Hi @gareth - some thoughts (more structured blog post to follow):
- We want to make it easier to capture “consent” as an event. This should make it easy for anyone working with the data to be able to query data on individual user’s directly to understand what is and is not permissable to do with the data. (So the consent lives is part of the data the consent governs.)
- There may be opportunities to get users to self-identify, if that means that data controllers can more effectively guarantee their rights under GDPR.
- We want to be able to pseudonymize any field that might contain personal data. This would include IP addresses, but it could also include cookie IDs user-defined fields in specific self-describing events or custom contexts.
Pseudoanymization is really powerful because it means you can collect the data to use for analytical purposes, you just can’t then tie it back to the user to e.g. personalize their user experience with it. So ideally, we’d have an enrichment that:
- Let you specify which fields to pseudoanonymize
- Had some logic to determine which events to run on. (So you only psueodoanonymize where you don’t have consent, for example.)

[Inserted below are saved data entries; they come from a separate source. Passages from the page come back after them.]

/-- **`Summable δ` (node U4′: "both summable over K ⇒ the `Summable δ` input of `T4CauchySum.cauchySeq_genFun`").**
For `0 < a < 1`, `0 < θ < 1`, `θ ≤ Λ`, the LOWER half of `Step.Discrete031 b β′ K (g K) (gs K)` for every `K`
(`b > 0`, nonnegative couplings), `R₁, C ≥ 0`, `κ₀ > 4` and a summable `w`, the crossover majorant is summable
(the cut parameter of §3 is chosen by `exists_recentRate_lt_one`). [folklore] -/
theorem summable_crossoverDelta {E a θ Λ b β' R₁ C : ℝ} {κ₀ : ℕ} {g : ℕ → ℝ} {gs : ℕ → ℕ → ℝ} {w : ℕ → ℝ}
    (ha0 : 0 < a) (ha1 : a < 1) (hθ : 0 < θ) (hθ1 : θ < 1) (hθΛ : θ ≤ Λ) (hb : 0 < b)
    (h031 : ∀ K, Step.Discrete031 b β' K (g K) (gs K)) (hpos : ∀ K k, k ≤ K → 0 ≤ gs K k) (hR₁ : 0 ≤ R₁)
    (hC : 0 ≤ C) (hκ : 4 < κ₀) (hw : Summable w) :
    Summable (crossoverDelta E a θ Λ R₁ C κ₀ gs w) := by
  obtain ⟨σ, hσ, hq⟩ := exists_recentRate_lt_one hθ hθ1 hθΛ
  exact (((summable_sum_min_pow ha0 ha1 hθ hθ1 hθΛ).mul_left E).add
    (summable_sum_min_coupling hb h031 hpos hR₁ hC hθ hθΛ hσ hq hκ)).add hw

/-- **Node U6 from U4′ + U5 (CONDITIONAL kernel theorem; cf. `T4CauchySum.cauchySum`).**  If node U5 delivers the
matching MODULO CONSTANTS of the two runs' dressed partition functions with remainder `vol · crossoverDelta … K` on
`|t| ≤ l₀` (`T4CauchySum.MatchingModConstants`; a hypothesis — the cell's NEW estimate NE7, not in print), then under
the hypotheses of `summable_crossoverDelta` the majorant is summable, every generating-function sequence
`K ↦ genFun Z K t`, `|t| ≤ l₀`, is Cauchy, and the convergence to `genFunLim Z` is uniform on the closed `l₀`-ball —
the input node U0 consumes. [folklore] -/
theorem cauchySum_of_crossover {E a θ Λ b β' R₁ C vol l₀ : ℝ} {κ₀ : ℕ} {g : ℕ → ℝ} {gs : ℕ → ℕ → ℝ} {w : ℕ → ℝ}
    {Z : ℕ → ℝ → ℝ} (ha0 : 0 < a) (ha1 : a < 1) (hθ : 0 < θ) (hθ1 : θ < 1) (hθΛ : θ ≤ Λ) (hb : 0 < b)
    (h031 : ∀ K, Step.Discrete031 b β' K (g K) (gs K)) (hpos : ∀ K k, k ≤ K → 0 ≤ gs K k) (hR₁ : 0 ≤ R₁)
    (hC : 0 ≤ C) (hκ : 4 < κ₀) (hw : Summable w) (hl₀ : 0 ≤ l₀)
    (hU5 : T4CauchySum.MatchingModConstants vol l₀ (crossoverDelta E a θ Λ R₁ C κ₀ gs w) Z) :
    Summable (crossoverDelta E a θ Λ R₁ C κ₀ gs w) ∧
    (∀ t : ℝ, |t| ≤ l₀ → CauchySeq fun K => T4CauchySum.genFun Z K t) ∧
    TendstoUniformlyOn (fun K t => T4CauchySum.genFun Z K t) (T4CauchySum.genFunLim Z) Filter.atTop
      {t | |t| ≤ l₀} := by
  have hδ := summable_crossoverDelta (E := E) (Λ := Λ) (R₁ := R₁) (C := C) (w := w)
    ha0 ha1 hθ hθ1 hθΛ hb h031 hpos hR₁ hC hκ hw
  exact ⟨hδ, fun t ht => T4CauchySum.cauchySeq_genFun hU5 hl₀ hδ ht,
    T4CauchySum.tendstoUniformlyOn_genFun hU5 hl₀ hδ⟩

end Literature.MathematicalPhysics.QuantumFieldTheory.Balaban1983to89.T4Crossover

Ideally this would happen upstream of writing out the collector logs, ensuring that where you don’t have consent you don’t have personal identifiable data. However, it’s pretty hard to deliver that level of functionality on the event without first processing it. So your suggestion of deleting the raw collector logs has its appeal. You’d also have to be careful with any bad rows as well.
I need to do some more thinking on how to meet GDPR obligations and keep some of the robustness that comes with being able to reprocess the event stream from scratch and recover bad events safely. Any ideas from the community appreciated!